Additionally, Israel, has been accused of racist and biased immigration policies and treatment of non-White Jewish immigrants like Ethiopians. A few weeks ago Al Jazeera reported that Israel allowed 3 Black immigrants into the country. The very fact that this was considered news-worthy attests to Israel’s discriminatory policies toward non-White Jewish immigrants. The Black immigrants inside of Israel are given menial jobs that allow little opportunity to mobilize up the economic ladder. Many of the Black Israelis, although they identify themselves as Jews, are not identified as being Jews by the state. Ironically, the Black Jews who are treated the best inside of Israel are African Americans. Earlier this year Israeli Prime Minister Benyamin Netanyahu suggested that the Black migrants are a threat to Israeli national security, and that Israel should build a fence to protect itself. However, Israel’s policies are considerably liberal to much of the European world.

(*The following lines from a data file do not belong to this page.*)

/-- **RAY STAGE SOUNDNESS, LOWER**: for every anchor `A = (Δ, a, b, c)` of the family, every `s` with `sLo ≤ s·SC ≤ sHi`, `s ≥ 0`, given `ε_F(A) ∈ W`:
`(1 − s)·T(A) ≤ T(Δ, a, b − s·b, c − s·c)`. [folklore] -/
theorem ray_stageL_lower (h : rayStageCheckL false IC famD IA famB W sLo sHi rays = true) (hC : FI.mem c IC) (hν0 : 0 < ν) (hν1 : ν < 1)
    {Δ a b s : ℝ} (hD : FI.mem Δ famD) (hA : FI.mem a IA) (hB : FI.mem b famB) (hs0 : 0 ≤ s) (hsLo : (sLo : ℝ) ≤ s * SC)
    (hsHi : s * SC ≤ (sHi : ℝ)) (hW : FI.mem (fermiEnergyOf Δ a b c ν) W) :
    (1 - s) * (scaleNodeN Δ a b c (fermiEnergyOf Δ a b c ν) / scaleNodeD Δ a b c (fermiEnergyOf Δ a b c ν)) ≤
      scaleNodeN Δ a (b - s * b) (c - s * c) (fermiEnergyOf Δ a (b - s * b) (c - s * c) ν) /
        scaleNodeD Δ a (b - s * b) (c - s * c) (fermiEnergyOf Δ a (b - s * b) (c - s * c) ν) := by
  obtain ⟨-, -, h0⟩ := mem_dirs
  simp only [rayStageCheckL, Bool.and_eq_true] at h
  obtain ⟨hcov, hall⟩ := h
  obtain ⟨rc, hrc, hsc⟩ := exists_of_coversBy RCell.iS rays sLo sHi hcov s hsLo hsHi
  have hok := List.all_eq_true.1 hall rc hrc
  unfold rayCellOKL at hok
  simp only [Bool.and_eq_true, decide_eq_true_eq, Bool.false_eq_true, ↓reduceIte] at hok
  obtain ⟨⟨⟨⟨⟨⟨hcell, e1⟩, e2⟩, e3⟩, tE⟩, tP⟩, ⟨⟨⟨e4, e5⟩, hsgn⟩, hP4⟩⟩ := hok
  set u : ℝ := (rc.cd.sgP.lo : ℝ) / SC with hu
  have mP : FI.mem u rc.cd.sgP := mem_val_of_thin tP
  have mE : FI.mem u rc.cd.sgE := by rw [hsgn]; exact mP
  have mH : FI.mem ((rc.cd.sgH.lo : ℝ) / SC) (thin rc.cd.sgH.lo) := mem_thin _
  have hcd : FI.mem (0 : ℝ) rc.cd.dD ∧ FI.mem (0 : ℝ) rc.cd.dA ∧ FI.mem (-b) rc.cd.dB ∧ FI.mem (-c) rc.cd.dC ∧ FI.mem c rc.cd.IC ∧ FI.mem u rc.cd.sgE ∧
      FI.mem ((rc.cd.sgH.lo : ℝ) / SC) (thin rc.cd.sgH.lo) ∧ FI.mem u rc.cd.sgP := by
    refine ⟨?_, ?_, ?_, ?_, ?_, mE, mH, mP⟩
    · rw [e1]; exact h0
    · rw [e2]; exact h0
    · rw [e4]; exact FI.mem_neg hB
    · rw [e5]; exact FI.mem_neg hC
    · rw [e3]; exact hC
  obtain ⟨-, HD, HA, HB, HC, -, -, HBM, HCM, -, Hs, -⟩ := rayCellCheckL_scalars (cd := ⟨rc.cd.dD, rc.cd.dA, rc.cd.dB, rc.cd.dC, rc.cd.IC, rc.cd.sgE,
    thin rc.cd.sgH.lo, rc.cd.sgP⟩) hcd hcell hD hA hB hsc
  simp only [mul_neg] at HBM HCM
  have hu4 : 4 * c ≤ u := four_mul_le_of_mem hC hP4
  -- Lipschitz transport: E(b − sb, c − sc) ≤ E(b − sb, c) + 4sc ≤ E(b, c) + 4sc
  have eB : b + -(s * b) + s * b = b := by ring
  have eC : c + -(s * c) + s * c = c := by ring
  have h1 := fermiEnergyOf_tppP_shift_mem_Icc (γ := s * c) (ν := ν) (b := b + -(s * b)) (c := c + -(s * c)) HD HA.ne' HCM HBM (mul_nonneg hs0 HC) hν0 hν1
  have h2 := fermiEnergyOf_tpp_shift_mem_Icc (β := s * b) (ν := ν) (b := b + -(s * b)) (c := c) HD HA.ne' HC HBM (mul_nonneg hs0 HB) hν0 hν1
  rw [eC] at h1
  rw [eB] at h2
  have hhi : fermiEnergyOf (Δ + s * 0) (a + s * 0) (b + s * -b) (c + s * -c) ν ≤ fermiEnergyOf Δ a b c ν + u * s := by
    simp only [mul_zero, add_zero, mul_neg]
    have := h1.1; have := h2.1; nlinarith
  have hT := (rayL_lower_cell (cd := ⟨rc.cd.dD, rc.cd.dA, rc.cd.dB, rc.cd.dC, rc.cd.IC, rc.cd.sgE, thin rc.cd.sgH.lo, rc.cd.sgP⟩) hcd hν0 hν1 hcell hD hA
    hB hsc hW hhi)
  simp only [mul_zero, add_zero, mul_neg] at hT
  have e6 : b + -(s * b) = b - s * b := by ring
  have e7 : c + -(s * c) = c - s * c := by ring
  rw [e6, e7] at hT
  exact hT

end RayStage

/-! ## §3 Edge cells -/

section EdgeCell

variable {IC IA IB : FI} {wB sLo sHi V whlo : ℤ} {ec : ECell} {c a₀ b₀ ν : ℝ}

/-- **EDGE CELL SOUNDNESS, UPPER.** Edge `(Δ′, a₀, b₀)` = `(Δ′, a₂, b₂)`: for every `Δ′` of the cell with `ε_F(Δ′, a₀, b₀, c) ∈ W`, every `b` with
`b ≤ b₀`, `(b₀ − b)·SC ≤ wB`, every `s ≥ 0` with `sLo ≤ s·SC ≤ sHi`, given the `t_pp`-member floor:
**`T(Δ′, a₀, b + s·b, c + s·c) ≤ (1 + s)·V/SC`**. [folklore] -/
theorem edge_cellL_upper (h : edgeCellOKL true IC IA IB wB sLo sHi V whlo ec = true) (hC : FI.mem c IC) (hA : FI.mem a₀ IA) (hB : FI.mem b₀ IB)
    (hν0 : 0 < ν) (hν1 : ν < 1) {Δ' b s : ℝ} (hD : FI.mem Δ' ec.iD) (hW : FI.mem (fermiEnergyOf Δ' a₀ b₀ c ν) ec.W) (hb1 : b ≤ b₀)
    (hb2 : (b₀ - b) * SC ≤ (wB : ℝ)) (hs0 : 0 ≤ s) (hsLo : (sLo : ℝ) ≤ s * SC) (hsHi : s * SC ≤ (sHi : ℝ))
    (hcrude : (whlo : ℝ) / SC ≤ fermiEnergyOf Δ' a₀ b c ν) :
    scaleNodeN Δ' a₀ (b + s * b) (c + s * c) (fermiEnergyOf Δ' a₀ (b + s * b) (c + s * c) ν) /
        scaleNodeD Δ' a₀ (b + s * b) (c + s * c) (fermiEnergyOf Δ' a₀ (b + s * b) (c + s * c) ν) ≤ (1 + s) * ((V : ℝ) / SC) := by
  obtain ⟨h1, hm1, h0⟩ := mem_dirs
  unfold edgeCellOKL at h
  simp only [↓reduceIte, Bool.and_eq_true, decide_eq_true_eq] at h
  obtain ⟨⟨⟨⟨⟨⟨⟨⟨⟨hval, hWlo⟩, hD0⟩, hA0⟩, hC0⟩, hBC⟩, hregm⟩, hregq⟩, hstage⟩, hrays⟩ := h
  -- reals
  have HΔ : 0 < Δ' := FI.pos_of_lo_pos hD hD0
  have HA : 0 < a₀ := FI.pos_of_lo_pos hA hA0
  have HC : 0 ≤ c := nonneg_of_lo_nonneg hC hC0
  have HBC : c ≤ b₀ := by have := nonneg_of_lo_nonneg (FI.mem_sub hB hC) hBC; linarith
  set E := fermiEnergyOf Δ' a₀ b₀ c ν with hE
  have hWI := mem_Icc_of_fimem hW
  have HWlo : 0 < (ec.W.lo : ℝ) / SC := div_pos (by exact_mod_cast hWlo) SC_pos
  -- (1) the edge value: T̃(Δ′, a₀, b₀) ≤ t(·; W.lo) ≤ V/SC
  have hm : c * E < a₀ ^ 2 := by
    have := FI.lt_of_hi_lt_lo (FI.mem_mul hC (mem_thin ec.W.hi)) (FI.mem_sqr hA) hregm
    exact lt_of_le_of_lt (mul_le_mul_of_nonneg_left hWI.2 HC) this
  have hq : b₀ * Δ' < 4 * a₀ ^ 2 := by
    have := FI.lt_of_hi_lt_lo (FI.mem_mul hB hD) (FI.mem_mulInt (FI.mem_sqr hA) 4) hregq
    push_cast at this; linarith
  have hedge : scaleNodeN Δ' a₀ b₀ c E / scaleNodeD Δ' a₀ b₀ c E ≤ (V : ℝ) / SC := by
    have hanti := scaleNode_div_antitone HΔ HC HBC HA.ne' HWlo hWI.1 hm hq
    have hv := scaleNode_div_le_of_valueCheck hval hC (s := 0) (e := (ec.W.lo : ℝ) / SC) hD hA hB (by simpa using h0) (mem_thin ec.W.lo)
    exact hanti.trans hv
  -- (2) the t_pp stage: b = b₀ + sB·(−1)
  set sB := b₀ - b with hsB
  have hsB0 : 0 ≤ sB := by rw [hsB]; linarith
  have eB : b₀ + -sB = b := by rw [hsB]; ring
  have stB := stage_upper hstage h0 h0 hm1 hC hC hν0 hν1 hD hA hB hsB0 hb2 hW (by
    simp only [mul_zero, add_zero, mul_neg, mul_one, eB]; exact hcrude)
  simp only [mul_zero, add_zero, mul_neg, mul_one, eB] at stB
  obtain ⟨hTB, cb, hcb, hscb, hWB⟩ := stB
  obtain ⟨nb, hnb, rfl⟩ := List.mem_map.1 hcb
  have hray := List.all_eq_true.1 hrays nb hnb
  -- (3) the ray stage on the member family
  have mb : FI.mem b (famOf IB nb.cell.iS (thin (-(SC : ℤ)))) := by
    have := mem_famOf hB hscb hm1; simp only [mul_neg, mul_one, eB] at this; exact this
  have hR := ray_stageL_upper hray hC hν0 hν1 hD hA mb hs0 hsLo hsHi hWB
  have h1s : 0 ≤ 1 + s := by linarith
  calc _ ≤ (1 + s) * (scaleNodeN Δ' a₀ b c (fermiEnergyOf Δ' a₀ b c ν) / scaleNodeD Δ' a₀ b c (fermiEnergyOf Δ' a₀ b c ν)) := hR
    _ ≤ (1 + s) * (scaleNodeN Δ' a₀ b₀ c E / scaleNodeD Δ' a₀ b₀ c E) := mul_le_mul_of_nonneg_left hTB h1s
    _ ≤ (1 + s) * ((V : ℝ) / SC) := mul_le_mul_of_nonneg_left hedge h1s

European immigration policies are infamous for being revolved around protecting each state’s “national identity” and “national character” of its white and Christian native population. Nicholas Sarkozy, France’s former President and also the leader in banning the Muslim headscarf, the hijab, has repeatedly claimed that he would buckle down on slowing down the flow of immigration, and even reducing the number of immigrants currently residing in France. In April during his campaign for re-election (which ultimately failed because immigrants came out in record numbers to vote for the tolerant, and immigrant-friendly Socialist Francois Hollande), Sarkozy pledged to more strongly uphold the French borders, and also attacked efforts to promote multiculturalism in France.

Throughout Europe, the rhetoric is the same. Australian Prime Minister Julia Gillard, an immigrant from Wales herself, stated that she does not support the idea of a “big Australia”, and created a “Minister of Population” to actively seek sustaining Australia’s native population from the increasing supposed onslaught of immigrants into the state. In addition, she has called for opening more detention facilities for immigrants who entered Australia illegally seeking asylum.

Nativism is strong throughout the rest of the world, and although the movement is growing inside of the United States, it will never be as robust because of a simple fact: the United States was founded by immigrants, lives on the principle of multiculturalism, and continues to be one of the most innovative and strong economies because it attracts (and welcomes) skilled immigrants from around the world. The US is not the rest of the world. Indeed, the US is extremely unique. No matter how much Republicans, or “Clash of Civilizations” author Samuel Huntington insists, there is no such thing as the “American race”. This country is a nation of immigrants, the only difference in the 21st century, is the skin color of the new wave of immigration. However, as imperfect as American immigration policies are, the US is much more tolerant toward immigrants, documented or not, than most of the rest of the world. Everyday local officials turn the blind eye on immigrants, from farmers, cleaners, students, day laborers, and more than we encounter and interact with everyday. Refugees in the US receive a substantial amount every month to help jump start their new beginning in their new homeland.

While the rest of the world may view the American government as being too soft on immigration, many Americans claim the opposite–The Obama administration, having deported more Latino immigrants than any other US President is too hard on undocumented immigrants, and must be pragmatic in dealing with the problem. Obama will not be turning to Europe anytime soon to learn how the US should deal with immigrants. Instead, as the world becomes increasingly open and tolerant of others, the rest of the world may be looking at the United States for advice.